Follow the month-long series on the zero-waste experience by students Katy Barnard and Yes de Jong. The two dived deeper into their research in light of their project for waste management and during April, they share their finds on this five-part blog series.

While at home routines have settled, Katy and Yes face a harder challenge: keep up with their zero-waste experiment while travelling abroad. This is week three.

Katy: I see waste everywhere I go.

I was very optimistic this week. I was on my way to Scotland to meet a friend and knew that wasteless traveling was going to be difficult. I remembered to pack in a few empty produce and grocery bags in addition to my trusty thermos and water bottle. But my starry-eyed hopes and dreams were immediately crushed once I arrived at the airport and went to get a tea before the flight. I asked for the hot water in my thermos and was then guided over to their selection of teas. There were only tea bags. The exact definition of a tea bag is: use me once and then throw me away. For a moment I debated drinking just hot water, but then I caved. This was just the beginning of a week of cheating.

I felt physical pain when I found a large potato chip bag filled with six individually packaged bags

Being zero waste becomes increasingly difficult when you are away from your familiar home.
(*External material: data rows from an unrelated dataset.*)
/-- The energies of the grand-canonical Gibbs mixture: the eigenvalues of `K_L(t,t',U,μ,h)`, indexed by
`Fin (sourcedGibbsCount L)` (`sourcedGibbsCount L = 4^{L²}` = all Fock configurations of the torus, the
trivial coordinate sector of `TorusSectorGibbsMixture` §1, as in `DWaveSourceThermalGibbsMixtureDefs`).
[cite: Israel1979, Lemma II.3.1] -/
def gcGibbsEnergyTT' (i : Fin (sourcedGibbsCount L)) : ℝ :=
  sectorEigenvalue (fun _ => True) (gcTorusHamiltonianTT' L t t' U μ hz)
    (gcTorusHamiltonianTT'_isHermitian L t t' U μ hz) (sourcedGibbsIndex L i)

/-- The components of the grand-canonical Gibbs mixture: an orthonormal eigenbasis of `K_L(t,t',U,μ,h)`.
[cite: Israel1979, Lemma II.3.1] -/
def gcGibbsVectorTT' (i : Fin (sourcedGibbsCount L)) : Fock (Orb (FermionTorus 2 L)) :=
  sectorEigenvector (fun _ => True) (gcTorusHamiltonianTT' L t t' U μ hz)
    (gcTorusHamiltonianTT'_isHermitian L t t' U μ hz) (sourcedGibbsIndex L i)

/-- **The Boltzmann weights of the grand-canonical Gibbs state** `ρ_{L,β} = e^{−βK_L}/tr e^{−βK_L}` of
`K_L(t,t',U,μ,h)`: `p_{L,i}(β) = e^{−βE_{L,i}} / Σ_j e^{−βE_{L,j}}`. [cite: Israel1979, §I.3 eq. (26)] -/
def gcGibbsWeightTT' (i : Fin (sourcedGibbsCount L)) : ℝ :=
  canonicalWeight β (gcGibbsEnergyTT' t t' U μ hz L) i

/-- The components are orthonormal. [cite: Israel1979, Lemma II.3.1] -/
theorem star_gcGibbsVectorTT'_dotProduct (i j : Fin (sourcedGibbsCount L)) :
    star (gcGibbsVectorTT' t t' U μ hz L i) ⬝ᵥ gcGibbsVectorTT' t t' U μ hz L j = if i = j then 1 else 0 := by
  rw [gcGibbsVectorTT', gcGibbsVectorTT', star_sectorEigenvector_dotProduct]
  simp only [EmbeddingLike.apply_eq_iff_eq]

/-- The components are unit vectors. [cite: Israel1979, Lemma II.3.1] -/
theorem star_gcGibbsVectorTT'_dotProduct_self (i : Fin (sourcedGibbsCount L)) :
    star (gcGibbsVectorTT' t t' U μ hz L i) ⬝ᵥ gcGibbsVectorTT' t t' U μ hz L i = 1 := by
  rw [star_gcGibbsVectorTT'_dotProduct, if_pos rfl]

/-- The components are eigenvectors: `K_L ψ_{L,i} = E_{L,i} ψ_{L,i}`. [cite: Israel1979, Lemma II.3.1] -/
theorem gcTorusHamiltonianTT'_mulVec_gcGibbsVectorTT' (i : Fin (sourcedGibbsCount L)) :
    gcTorusHamiltonianTT' L t t' U μ hz *ᵥ gcGibbsVectorTT' t t' U μ hz L i =
      ((gcGibbsEnergyTT' t t' U μ hz L i : ℝ) : ℂ) • gcGibbsVectorTT' t t' U μ hz L i :=
  mulVec_sectorEigenvector (fun _ => True) _ (fun _ _ hs _ => (hs trivial).elim) _

/-- The mean energy of a component is its energy: `Re⟨ψ_{L,i}, K_L ψ_{L,i}⟩ = E_{L,i}`.
[cite: Israel1979, Lemma II.3.1] -/
theorem re_expect_gcGibbsVectorTT' (i : Fin (sourcedGibbsCount L)) :
    (expect (gcTorusHamiltonianTT' L t t' U μ hz) (gcGibbsVectorTT' t t' U μ hz L i)).re =
      gcGibbsEnergyTT' t t' U μ hz L i :=
  re_rayleigh_sectorEigenvector (fun _ => True) _ (fun _ _ hs _ => (hs trivial).elim) _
I bet there are some great bulk stores in Edinburgh, but finding them was not at the top of my list of things to do as a tourist. There was one small grocery store near where we were staying and, to be honest, it was the most plastic-filled grocery store I had ever seen. I think there were a total of two products sold unpackaged: bell peppers and apples. We bought them both. I felt physical pain when I found a large potato chip bag filled with six individually packaged bags!! Why not just sell one big bag full of chips? Or the small bags alone? I was infuriated by the wastefulness.

This week made me realize how observant and aware I had become of waste. I see it in everything. Not just the obvious things like plastic grocery bags, water bottles and coffee cups, but in the smaller items like produce stickers, twist ties, freshness seals and floss. I felt both prideful and paralized by this. After just three weeks, this experience has changed the way I view the world around me.

Yes: Needless to say, I had no successful 'wasteless' days here.

This past week, I travelled to Morocco. That challenged my zero waste lifestyle to the absolute fullest. This country does not support drinking tap water and restaurants hardly serve any drinks in glass - it’s all served in plastic bottles. Thankfully, I found a lot of napkins made out of fabric, which was a nice surprise to me.

Morocco showed me another relation to waste. All in all, it was a humbling experience. According to religious beliefs of Islamic culture, food should never be thrown away but given back to the earth, which makes street litter only worse and worse. There were people cleaning the streets day and night. However, I never saw any trash cans in the streets, apart from the big ones restaurants use.

People in Morocco simply can’t afford to waste whatever they can get.

Hiking up in the mountains of the Atlas, small hiking paths were littered with plastic bottles and packaging everywhere I looked.

But on the other hand, I witnessed a variety of great examples such as shops that sold second-hand bikes, motors and tools; And a lot of machines are repaired on the spot. Perhaps due to their humble economic condition, people in Morocco simply can’t afford to waste whatever they can get.

On the plane back, I started fantasizing about my future meal. Back home, I had ordered ingredients to make beeswax wraps as all wraps I had seen in the store had super feminine designs with pink flowers and cute animals. Before leaving, I had been in a rage because the package that contained the beeswax was three times bigger than it needed to be and filled with plastic rubbish. However, I had enough to make at least 20, so I won’t be using any plastic cling foil soon.



Note: For this experience, Yes and Katy have set out strict ground-rules: use of own reusable containers as much as possible; no plastic packaging at all (if you have to, must reuse twice); glass is allowed and preferred; cans are allowed if glass is not available; paper packaging is tolerated but preferably not. The no-waste month took place pre-quarantine times, in February.